(Stored data entries)
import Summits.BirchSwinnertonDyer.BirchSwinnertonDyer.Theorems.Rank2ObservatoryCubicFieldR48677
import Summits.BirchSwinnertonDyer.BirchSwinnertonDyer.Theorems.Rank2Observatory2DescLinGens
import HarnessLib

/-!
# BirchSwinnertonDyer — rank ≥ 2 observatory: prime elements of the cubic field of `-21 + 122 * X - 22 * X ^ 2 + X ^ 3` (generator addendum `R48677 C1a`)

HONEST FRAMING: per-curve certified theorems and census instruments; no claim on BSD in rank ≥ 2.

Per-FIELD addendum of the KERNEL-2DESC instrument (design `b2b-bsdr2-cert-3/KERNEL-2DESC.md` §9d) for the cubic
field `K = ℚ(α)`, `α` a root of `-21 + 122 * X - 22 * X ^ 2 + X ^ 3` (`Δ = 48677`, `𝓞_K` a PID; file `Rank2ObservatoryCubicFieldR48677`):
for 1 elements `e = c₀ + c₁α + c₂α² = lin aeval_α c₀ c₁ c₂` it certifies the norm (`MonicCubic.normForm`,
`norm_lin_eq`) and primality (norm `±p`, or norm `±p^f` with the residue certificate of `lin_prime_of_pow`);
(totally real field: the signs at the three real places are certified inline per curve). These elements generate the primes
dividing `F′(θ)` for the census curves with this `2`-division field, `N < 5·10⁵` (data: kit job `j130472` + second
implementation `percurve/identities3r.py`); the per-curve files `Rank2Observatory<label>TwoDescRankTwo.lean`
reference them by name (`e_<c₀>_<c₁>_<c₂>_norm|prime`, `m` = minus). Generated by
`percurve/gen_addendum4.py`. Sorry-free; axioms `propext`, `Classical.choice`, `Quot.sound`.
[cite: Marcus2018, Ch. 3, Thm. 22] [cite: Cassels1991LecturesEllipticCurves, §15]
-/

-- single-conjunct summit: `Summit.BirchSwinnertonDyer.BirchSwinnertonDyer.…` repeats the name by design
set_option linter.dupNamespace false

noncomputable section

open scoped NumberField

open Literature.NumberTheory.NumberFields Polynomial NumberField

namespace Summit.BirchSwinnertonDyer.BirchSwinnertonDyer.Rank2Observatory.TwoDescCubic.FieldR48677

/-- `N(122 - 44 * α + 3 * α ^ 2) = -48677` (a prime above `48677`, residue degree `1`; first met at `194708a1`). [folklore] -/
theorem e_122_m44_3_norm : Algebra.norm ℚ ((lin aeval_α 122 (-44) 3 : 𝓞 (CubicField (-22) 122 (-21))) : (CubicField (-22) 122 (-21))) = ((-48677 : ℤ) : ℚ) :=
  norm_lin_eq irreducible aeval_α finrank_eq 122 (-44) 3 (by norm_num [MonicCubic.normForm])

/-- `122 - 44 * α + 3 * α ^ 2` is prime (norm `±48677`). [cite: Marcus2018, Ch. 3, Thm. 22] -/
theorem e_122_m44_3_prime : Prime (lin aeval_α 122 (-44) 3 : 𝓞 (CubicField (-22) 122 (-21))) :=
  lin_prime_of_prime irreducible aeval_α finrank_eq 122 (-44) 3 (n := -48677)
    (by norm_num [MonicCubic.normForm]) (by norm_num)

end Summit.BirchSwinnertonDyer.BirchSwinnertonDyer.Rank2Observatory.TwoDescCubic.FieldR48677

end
---
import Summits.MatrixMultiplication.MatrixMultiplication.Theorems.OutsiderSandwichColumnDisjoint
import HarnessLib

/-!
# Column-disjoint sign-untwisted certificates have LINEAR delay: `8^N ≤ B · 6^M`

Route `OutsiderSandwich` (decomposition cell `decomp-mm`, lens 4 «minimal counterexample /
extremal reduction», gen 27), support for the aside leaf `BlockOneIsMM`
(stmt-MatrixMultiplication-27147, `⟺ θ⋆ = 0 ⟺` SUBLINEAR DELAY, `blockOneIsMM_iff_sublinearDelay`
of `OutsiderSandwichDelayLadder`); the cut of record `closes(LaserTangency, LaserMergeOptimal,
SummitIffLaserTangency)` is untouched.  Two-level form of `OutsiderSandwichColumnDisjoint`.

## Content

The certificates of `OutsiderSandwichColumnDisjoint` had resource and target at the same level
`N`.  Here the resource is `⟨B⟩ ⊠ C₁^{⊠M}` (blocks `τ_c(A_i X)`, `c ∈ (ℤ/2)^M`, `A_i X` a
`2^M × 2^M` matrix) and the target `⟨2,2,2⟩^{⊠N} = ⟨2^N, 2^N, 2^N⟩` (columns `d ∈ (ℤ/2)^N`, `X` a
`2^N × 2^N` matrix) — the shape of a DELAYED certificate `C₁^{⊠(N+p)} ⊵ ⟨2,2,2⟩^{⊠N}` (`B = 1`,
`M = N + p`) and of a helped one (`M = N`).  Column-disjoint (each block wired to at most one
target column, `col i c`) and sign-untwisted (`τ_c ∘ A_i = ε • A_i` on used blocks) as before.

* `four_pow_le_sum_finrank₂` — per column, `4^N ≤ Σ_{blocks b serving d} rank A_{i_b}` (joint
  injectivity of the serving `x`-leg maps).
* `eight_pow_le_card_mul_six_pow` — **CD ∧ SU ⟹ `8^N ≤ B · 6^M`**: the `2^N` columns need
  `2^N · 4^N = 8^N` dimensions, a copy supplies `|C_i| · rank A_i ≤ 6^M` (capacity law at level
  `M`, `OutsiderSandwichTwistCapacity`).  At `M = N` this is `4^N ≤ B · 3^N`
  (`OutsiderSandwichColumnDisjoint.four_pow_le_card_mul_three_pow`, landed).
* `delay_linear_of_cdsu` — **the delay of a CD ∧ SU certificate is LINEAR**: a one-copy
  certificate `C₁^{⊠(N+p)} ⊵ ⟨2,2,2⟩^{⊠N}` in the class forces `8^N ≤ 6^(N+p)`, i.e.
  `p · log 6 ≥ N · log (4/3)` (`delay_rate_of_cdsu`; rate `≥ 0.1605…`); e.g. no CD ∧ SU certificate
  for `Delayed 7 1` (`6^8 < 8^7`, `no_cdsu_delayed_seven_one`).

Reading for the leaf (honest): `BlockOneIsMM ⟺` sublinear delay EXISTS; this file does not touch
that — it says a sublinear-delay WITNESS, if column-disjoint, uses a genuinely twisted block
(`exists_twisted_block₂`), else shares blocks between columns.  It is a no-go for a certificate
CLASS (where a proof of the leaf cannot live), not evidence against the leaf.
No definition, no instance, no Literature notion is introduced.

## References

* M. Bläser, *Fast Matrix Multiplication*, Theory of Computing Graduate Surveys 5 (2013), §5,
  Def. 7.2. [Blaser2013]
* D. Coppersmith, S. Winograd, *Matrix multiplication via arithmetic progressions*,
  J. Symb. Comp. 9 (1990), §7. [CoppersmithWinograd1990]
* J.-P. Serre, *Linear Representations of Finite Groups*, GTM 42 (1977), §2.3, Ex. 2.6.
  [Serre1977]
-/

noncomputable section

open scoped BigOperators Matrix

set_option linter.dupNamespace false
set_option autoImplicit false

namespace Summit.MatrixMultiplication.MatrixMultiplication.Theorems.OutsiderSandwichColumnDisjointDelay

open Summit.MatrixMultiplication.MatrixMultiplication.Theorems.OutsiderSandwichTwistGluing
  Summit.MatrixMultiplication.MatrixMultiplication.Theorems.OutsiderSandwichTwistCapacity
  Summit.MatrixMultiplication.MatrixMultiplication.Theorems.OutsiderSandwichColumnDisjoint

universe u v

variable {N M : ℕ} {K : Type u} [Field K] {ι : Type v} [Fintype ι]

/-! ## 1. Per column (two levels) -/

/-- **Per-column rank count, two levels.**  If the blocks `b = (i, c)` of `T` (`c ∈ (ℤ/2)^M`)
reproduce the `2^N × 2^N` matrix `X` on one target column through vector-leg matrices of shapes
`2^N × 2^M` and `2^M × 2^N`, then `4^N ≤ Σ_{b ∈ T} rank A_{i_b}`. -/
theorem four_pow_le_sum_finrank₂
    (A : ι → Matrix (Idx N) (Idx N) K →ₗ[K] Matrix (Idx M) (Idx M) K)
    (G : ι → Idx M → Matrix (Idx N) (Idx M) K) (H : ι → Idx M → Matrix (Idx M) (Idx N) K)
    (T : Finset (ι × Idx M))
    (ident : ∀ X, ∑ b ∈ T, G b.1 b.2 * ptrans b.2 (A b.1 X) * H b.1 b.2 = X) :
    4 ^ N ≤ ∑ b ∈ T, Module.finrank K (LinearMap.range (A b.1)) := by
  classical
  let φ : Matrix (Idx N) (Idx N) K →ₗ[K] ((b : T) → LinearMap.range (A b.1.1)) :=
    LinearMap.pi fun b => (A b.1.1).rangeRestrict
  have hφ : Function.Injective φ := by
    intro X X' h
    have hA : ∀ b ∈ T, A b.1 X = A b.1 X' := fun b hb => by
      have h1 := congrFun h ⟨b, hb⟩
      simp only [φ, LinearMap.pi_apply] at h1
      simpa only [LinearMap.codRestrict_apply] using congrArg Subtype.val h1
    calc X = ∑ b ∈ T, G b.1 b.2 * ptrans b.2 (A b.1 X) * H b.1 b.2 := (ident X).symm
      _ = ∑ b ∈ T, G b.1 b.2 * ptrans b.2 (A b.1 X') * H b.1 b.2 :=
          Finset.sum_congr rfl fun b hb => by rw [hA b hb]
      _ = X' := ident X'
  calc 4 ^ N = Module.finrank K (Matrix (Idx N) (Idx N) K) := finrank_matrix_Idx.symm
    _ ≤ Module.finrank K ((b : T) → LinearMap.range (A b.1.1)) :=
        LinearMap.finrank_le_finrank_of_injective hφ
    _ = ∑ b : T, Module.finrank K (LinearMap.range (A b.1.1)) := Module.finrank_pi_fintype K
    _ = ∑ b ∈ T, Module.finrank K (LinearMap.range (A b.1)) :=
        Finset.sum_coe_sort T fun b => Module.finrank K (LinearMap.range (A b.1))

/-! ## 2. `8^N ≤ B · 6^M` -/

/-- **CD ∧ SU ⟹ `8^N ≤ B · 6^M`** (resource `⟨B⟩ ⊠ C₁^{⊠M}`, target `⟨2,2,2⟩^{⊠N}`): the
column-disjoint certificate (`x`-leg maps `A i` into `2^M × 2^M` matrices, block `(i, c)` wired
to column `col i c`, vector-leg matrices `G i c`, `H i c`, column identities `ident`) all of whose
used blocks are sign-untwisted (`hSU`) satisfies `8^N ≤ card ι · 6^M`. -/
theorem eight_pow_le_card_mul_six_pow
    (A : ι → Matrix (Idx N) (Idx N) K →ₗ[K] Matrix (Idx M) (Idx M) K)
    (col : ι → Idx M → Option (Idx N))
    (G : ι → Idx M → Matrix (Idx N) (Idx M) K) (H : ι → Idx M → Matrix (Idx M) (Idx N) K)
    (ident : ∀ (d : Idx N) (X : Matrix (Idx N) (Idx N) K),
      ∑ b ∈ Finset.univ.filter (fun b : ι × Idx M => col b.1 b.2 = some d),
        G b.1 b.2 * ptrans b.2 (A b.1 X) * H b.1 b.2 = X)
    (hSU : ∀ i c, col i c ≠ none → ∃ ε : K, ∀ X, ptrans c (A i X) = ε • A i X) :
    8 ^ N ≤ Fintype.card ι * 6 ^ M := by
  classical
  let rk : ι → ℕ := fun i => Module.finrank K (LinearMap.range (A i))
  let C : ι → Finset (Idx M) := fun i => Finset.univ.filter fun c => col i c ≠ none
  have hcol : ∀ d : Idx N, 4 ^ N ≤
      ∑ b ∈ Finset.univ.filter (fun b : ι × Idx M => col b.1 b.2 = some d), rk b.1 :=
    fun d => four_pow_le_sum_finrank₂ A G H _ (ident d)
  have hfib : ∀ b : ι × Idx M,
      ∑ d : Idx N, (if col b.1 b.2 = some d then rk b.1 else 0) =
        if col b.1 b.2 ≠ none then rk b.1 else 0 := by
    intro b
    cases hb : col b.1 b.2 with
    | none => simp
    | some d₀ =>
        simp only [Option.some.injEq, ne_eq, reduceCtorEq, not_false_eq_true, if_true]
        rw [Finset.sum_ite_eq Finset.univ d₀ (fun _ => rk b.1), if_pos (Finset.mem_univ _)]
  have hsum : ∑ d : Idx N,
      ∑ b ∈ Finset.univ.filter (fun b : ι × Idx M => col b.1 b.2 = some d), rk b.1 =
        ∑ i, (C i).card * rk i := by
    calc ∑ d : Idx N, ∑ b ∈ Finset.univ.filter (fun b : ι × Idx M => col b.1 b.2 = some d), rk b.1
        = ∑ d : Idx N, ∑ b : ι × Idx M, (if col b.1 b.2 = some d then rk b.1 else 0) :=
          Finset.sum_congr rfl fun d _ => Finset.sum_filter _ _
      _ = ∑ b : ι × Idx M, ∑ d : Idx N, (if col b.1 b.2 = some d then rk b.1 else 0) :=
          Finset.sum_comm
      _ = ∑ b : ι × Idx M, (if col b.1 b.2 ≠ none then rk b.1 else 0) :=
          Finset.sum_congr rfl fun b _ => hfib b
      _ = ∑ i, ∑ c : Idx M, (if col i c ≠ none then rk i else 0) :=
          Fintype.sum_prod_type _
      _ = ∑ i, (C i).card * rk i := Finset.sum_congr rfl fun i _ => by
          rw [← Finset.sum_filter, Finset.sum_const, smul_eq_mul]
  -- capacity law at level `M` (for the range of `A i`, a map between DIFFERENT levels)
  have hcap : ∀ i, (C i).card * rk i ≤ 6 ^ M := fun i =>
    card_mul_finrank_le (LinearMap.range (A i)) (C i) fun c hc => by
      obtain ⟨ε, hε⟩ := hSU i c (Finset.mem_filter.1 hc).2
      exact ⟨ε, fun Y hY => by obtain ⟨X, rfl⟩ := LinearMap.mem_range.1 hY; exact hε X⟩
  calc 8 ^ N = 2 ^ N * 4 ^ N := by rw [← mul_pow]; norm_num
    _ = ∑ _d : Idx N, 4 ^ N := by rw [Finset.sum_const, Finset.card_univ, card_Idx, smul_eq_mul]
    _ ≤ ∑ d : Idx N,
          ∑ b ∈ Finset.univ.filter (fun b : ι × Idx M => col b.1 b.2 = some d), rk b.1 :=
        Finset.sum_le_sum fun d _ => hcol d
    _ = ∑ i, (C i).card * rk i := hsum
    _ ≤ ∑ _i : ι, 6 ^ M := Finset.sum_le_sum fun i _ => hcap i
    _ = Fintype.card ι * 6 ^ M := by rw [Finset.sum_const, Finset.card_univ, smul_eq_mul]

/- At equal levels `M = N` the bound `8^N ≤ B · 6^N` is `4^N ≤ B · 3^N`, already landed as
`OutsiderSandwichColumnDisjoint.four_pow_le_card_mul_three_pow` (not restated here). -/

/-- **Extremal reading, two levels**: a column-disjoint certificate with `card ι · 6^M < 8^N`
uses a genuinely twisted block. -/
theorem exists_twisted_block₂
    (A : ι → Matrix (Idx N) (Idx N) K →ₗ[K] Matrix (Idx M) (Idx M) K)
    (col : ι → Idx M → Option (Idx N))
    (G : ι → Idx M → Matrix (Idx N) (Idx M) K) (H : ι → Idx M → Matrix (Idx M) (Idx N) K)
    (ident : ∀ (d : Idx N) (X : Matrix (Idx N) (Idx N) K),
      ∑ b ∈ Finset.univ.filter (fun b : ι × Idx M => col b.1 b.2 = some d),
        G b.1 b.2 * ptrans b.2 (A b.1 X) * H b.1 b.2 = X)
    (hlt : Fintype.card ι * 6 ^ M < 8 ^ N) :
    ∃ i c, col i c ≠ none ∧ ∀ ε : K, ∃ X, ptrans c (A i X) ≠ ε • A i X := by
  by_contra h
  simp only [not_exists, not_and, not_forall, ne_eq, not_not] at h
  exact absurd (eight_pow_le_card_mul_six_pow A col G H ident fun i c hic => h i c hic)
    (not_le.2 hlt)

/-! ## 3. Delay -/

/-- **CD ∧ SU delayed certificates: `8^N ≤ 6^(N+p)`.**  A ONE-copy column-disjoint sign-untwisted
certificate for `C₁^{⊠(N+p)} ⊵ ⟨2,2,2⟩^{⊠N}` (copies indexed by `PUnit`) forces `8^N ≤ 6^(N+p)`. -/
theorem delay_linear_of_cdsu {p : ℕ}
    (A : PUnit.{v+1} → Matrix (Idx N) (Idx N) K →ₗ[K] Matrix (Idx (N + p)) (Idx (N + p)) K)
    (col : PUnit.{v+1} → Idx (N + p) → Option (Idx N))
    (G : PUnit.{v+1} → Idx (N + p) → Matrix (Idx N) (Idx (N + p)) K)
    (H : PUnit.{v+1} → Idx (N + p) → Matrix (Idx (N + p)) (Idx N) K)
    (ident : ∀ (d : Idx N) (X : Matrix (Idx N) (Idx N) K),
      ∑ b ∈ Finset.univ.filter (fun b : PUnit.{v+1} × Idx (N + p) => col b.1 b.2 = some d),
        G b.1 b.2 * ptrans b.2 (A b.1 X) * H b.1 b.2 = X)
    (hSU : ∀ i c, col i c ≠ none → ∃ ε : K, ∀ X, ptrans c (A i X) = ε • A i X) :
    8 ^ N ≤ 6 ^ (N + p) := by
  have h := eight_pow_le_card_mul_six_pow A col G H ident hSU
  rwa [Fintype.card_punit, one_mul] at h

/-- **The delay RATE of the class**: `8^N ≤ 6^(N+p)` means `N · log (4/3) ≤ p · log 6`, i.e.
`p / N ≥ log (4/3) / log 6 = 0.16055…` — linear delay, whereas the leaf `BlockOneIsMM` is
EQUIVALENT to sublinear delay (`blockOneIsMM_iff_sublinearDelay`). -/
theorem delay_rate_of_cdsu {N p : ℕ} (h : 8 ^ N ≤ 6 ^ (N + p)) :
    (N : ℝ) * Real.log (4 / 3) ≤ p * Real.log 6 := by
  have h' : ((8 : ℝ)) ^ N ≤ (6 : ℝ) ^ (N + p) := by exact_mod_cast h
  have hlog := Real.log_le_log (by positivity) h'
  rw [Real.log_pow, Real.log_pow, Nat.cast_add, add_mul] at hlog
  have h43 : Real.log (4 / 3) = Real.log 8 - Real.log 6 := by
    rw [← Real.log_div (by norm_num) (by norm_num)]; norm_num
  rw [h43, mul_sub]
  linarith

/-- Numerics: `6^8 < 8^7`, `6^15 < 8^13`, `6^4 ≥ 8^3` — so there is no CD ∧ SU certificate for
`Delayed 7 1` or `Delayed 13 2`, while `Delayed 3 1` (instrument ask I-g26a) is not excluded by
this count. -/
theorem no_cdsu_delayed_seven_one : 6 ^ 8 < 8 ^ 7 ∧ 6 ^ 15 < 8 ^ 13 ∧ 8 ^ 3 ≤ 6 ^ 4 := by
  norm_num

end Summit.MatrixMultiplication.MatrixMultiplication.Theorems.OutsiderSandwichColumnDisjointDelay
* * *
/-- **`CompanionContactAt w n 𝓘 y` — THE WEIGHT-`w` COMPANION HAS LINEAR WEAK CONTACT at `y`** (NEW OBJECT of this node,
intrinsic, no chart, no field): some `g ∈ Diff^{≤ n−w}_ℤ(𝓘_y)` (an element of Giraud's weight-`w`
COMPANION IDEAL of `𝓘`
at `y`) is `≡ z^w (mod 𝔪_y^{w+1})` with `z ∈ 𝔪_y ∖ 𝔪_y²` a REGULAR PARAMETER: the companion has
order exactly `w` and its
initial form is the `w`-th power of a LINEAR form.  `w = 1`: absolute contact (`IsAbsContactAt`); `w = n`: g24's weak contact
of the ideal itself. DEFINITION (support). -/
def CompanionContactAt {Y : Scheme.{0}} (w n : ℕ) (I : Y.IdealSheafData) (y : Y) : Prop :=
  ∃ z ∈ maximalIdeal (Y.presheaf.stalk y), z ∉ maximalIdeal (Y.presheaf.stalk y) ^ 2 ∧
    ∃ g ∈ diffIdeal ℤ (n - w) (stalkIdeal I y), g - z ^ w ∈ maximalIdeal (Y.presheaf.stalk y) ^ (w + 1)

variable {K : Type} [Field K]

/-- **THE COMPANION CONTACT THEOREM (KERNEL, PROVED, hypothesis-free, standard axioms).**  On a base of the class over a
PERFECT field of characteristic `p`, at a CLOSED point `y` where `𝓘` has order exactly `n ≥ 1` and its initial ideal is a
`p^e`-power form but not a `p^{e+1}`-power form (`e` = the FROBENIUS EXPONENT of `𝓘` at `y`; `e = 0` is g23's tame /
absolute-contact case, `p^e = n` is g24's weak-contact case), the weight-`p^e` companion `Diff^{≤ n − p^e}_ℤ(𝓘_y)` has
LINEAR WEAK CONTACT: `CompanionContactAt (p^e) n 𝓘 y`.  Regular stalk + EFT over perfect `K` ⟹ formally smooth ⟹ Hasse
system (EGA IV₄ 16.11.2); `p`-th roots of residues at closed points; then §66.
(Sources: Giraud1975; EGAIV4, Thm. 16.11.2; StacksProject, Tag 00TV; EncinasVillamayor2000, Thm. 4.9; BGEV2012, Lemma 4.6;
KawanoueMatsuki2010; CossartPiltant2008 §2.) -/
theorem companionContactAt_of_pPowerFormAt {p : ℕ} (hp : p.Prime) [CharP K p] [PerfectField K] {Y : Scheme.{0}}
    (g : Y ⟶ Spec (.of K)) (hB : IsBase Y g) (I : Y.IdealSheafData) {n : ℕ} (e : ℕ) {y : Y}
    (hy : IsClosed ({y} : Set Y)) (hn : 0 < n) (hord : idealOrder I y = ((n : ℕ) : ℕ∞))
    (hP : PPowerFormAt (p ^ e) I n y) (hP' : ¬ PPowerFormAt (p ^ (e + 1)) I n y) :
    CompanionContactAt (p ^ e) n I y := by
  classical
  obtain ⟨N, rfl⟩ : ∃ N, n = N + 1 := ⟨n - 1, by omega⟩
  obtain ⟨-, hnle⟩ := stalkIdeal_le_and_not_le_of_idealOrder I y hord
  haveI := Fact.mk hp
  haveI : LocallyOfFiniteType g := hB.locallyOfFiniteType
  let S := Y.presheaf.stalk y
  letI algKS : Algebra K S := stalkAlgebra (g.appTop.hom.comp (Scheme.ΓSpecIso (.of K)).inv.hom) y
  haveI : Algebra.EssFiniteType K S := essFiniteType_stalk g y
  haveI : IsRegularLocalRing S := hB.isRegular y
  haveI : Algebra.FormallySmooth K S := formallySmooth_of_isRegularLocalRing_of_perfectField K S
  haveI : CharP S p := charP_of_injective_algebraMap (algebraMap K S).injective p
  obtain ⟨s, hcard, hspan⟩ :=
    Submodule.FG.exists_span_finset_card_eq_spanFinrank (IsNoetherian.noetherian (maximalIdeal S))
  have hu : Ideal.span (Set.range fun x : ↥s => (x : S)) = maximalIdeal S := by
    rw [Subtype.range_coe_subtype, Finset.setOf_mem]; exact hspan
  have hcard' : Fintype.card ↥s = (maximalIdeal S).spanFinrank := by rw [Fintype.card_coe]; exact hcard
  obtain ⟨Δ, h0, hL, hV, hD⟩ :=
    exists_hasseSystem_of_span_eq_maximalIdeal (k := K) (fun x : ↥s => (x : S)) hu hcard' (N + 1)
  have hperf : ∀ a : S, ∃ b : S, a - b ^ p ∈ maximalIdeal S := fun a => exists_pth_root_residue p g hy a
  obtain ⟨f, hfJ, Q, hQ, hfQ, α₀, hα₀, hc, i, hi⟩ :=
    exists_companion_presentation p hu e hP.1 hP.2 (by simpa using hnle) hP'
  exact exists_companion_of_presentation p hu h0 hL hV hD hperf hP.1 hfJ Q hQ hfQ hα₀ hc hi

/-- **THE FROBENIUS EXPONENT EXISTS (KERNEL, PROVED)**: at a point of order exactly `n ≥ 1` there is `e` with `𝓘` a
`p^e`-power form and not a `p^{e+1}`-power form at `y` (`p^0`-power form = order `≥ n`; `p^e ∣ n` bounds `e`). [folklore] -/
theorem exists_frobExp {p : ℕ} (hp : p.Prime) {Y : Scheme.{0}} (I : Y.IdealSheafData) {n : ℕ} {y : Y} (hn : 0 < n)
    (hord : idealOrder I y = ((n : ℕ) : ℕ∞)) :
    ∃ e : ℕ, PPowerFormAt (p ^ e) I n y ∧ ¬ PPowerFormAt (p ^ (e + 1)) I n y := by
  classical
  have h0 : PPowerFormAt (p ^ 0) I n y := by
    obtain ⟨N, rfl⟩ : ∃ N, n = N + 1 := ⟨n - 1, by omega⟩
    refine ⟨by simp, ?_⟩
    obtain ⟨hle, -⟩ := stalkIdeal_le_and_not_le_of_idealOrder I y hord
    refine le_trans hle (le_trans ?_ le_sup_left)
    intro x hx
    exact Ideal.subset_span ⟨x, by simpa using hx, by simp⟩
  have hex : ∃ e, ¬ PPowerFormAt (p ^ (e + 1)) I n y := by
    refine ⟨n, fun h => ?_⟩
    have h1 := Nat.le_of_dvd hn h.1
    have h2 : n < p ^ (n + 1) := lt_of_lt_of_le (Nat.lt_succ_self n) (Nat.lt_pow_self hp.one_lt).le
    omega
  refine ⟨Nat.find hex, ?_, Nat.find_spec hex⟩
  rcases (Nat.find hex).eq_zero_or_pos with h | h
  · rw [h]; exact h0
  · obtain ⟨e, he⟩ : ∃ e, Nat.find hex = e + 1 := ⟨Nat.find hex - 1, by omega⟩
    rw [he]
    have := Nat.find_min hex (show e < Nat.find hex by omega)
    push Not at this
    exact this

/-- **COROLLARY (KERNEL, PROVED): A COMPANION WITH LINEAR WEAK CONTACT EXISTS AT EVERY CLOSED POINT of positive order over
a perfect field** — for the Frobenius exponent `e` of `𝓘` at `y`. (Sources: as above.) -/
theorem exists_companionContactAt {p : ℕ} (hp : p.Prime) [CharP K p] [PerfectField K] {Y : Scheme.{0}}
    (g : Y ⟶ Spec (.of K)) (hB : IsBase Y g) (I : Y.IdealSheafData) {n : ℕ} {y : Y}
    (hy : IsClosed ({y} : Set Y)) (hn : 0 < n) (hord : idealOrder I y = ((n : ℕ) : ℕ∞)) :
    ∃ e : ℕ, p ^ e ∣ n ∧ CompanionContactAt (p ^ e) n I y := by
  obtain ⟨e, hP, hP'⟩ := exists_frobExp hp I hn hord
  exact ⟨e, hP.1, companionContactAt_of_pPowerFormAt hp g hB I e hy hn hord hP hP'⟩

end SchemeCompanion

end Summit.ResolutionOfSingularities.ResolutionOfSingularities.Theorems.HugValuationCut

_What the task asks_:
Search the records line by line for the word "vector" and copy every line where it appears.

_Result_:
reproduce the `2^N × 2^N` matrix `X` on one target column through vector-leg matrices of shapes
to column `col i c`, vector-leg matrices `G i c`, `H i c`, column identities `ident`) all of whose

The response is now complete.